[Stored dataset items]
□ □ □ □

import Mathlib
import HarnessLib
import Summits.Parity.Statement
import Summits.Parity.GeneralizedHardyLittlewood.Theses.AbelianShadowSplit

/-!
# Assembly of route-Parity-AbelianShadowSplit (item stmt-Parity-28300)

`Assembly : ExcessGivenQ → APShiftDeficit → BoundedSiegelZeroQuality → UniformUpperGivenAP → UniformLowerGivenAP → FixedUpper → FixedLower → GeneralizedHardyLittlewood` is literally the route's certified deciding theorem `closes`
(node G1.2.1 «AbelianShadowSplit» (decomp-parity lens-2 g4; beneath the record's residual pair UU 26853 ∧ UL 26864)): the abelian-shadow pieces W⁺ (given Q) / W⁻, the two declared residuals and the fixed-system halves re-assemble UQ and LQ (`uqGlue`/`lqGlue`) and then GHL through the record's closes.  One line; no mathematics beyond the route file.
-/

namespace Summit.Parity.GeneralizedHardyLittlewood.Theses.AbelianShadowSplit

/-- Assembly item stmt-Parity-28300 of route-Parity-AbelianShadowSplit:
`ExcessGivenQ → APShiftDeficit → BoundedSiegelZeroQuality → UniformUpperGivenAP → UniformLowerGivenAP → FixedUpper → FixedLower → GeneralizedHardyLittlewood`,
by the route's deciding theorem `closes`. -/
theorem assembly_proof : Assembly :=
  fun h1 h2 h3 h4 h5 h6 h7 => closes h1 h2 h3 h4 h5 h6 h7

end Summit.Parity.GeneralizedHardyLittlewood.Theses.AbelianShadowSplit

□ □ □ □

Return every line from the entries above that contains the word "ExcessGivenQ".

`Assembly : ExcessGivenQ → APShiftDeficit → BoundedSiegelZeroQuality → UniformUpperGivenAP → UniformLowerGivenAP → FixedUpper → FixedLower → GeneralizedHardyLittlewood` is literally the route's certified deciding theorem `closes`
`ExcessGivenQ → APShiftDeficit → BoundedSiegelZeroQuality → UniformUpperGivenAP → UniformLowerGivenAP → FixedUpper → FixedLower → GeneralizedHardyLittlewood`,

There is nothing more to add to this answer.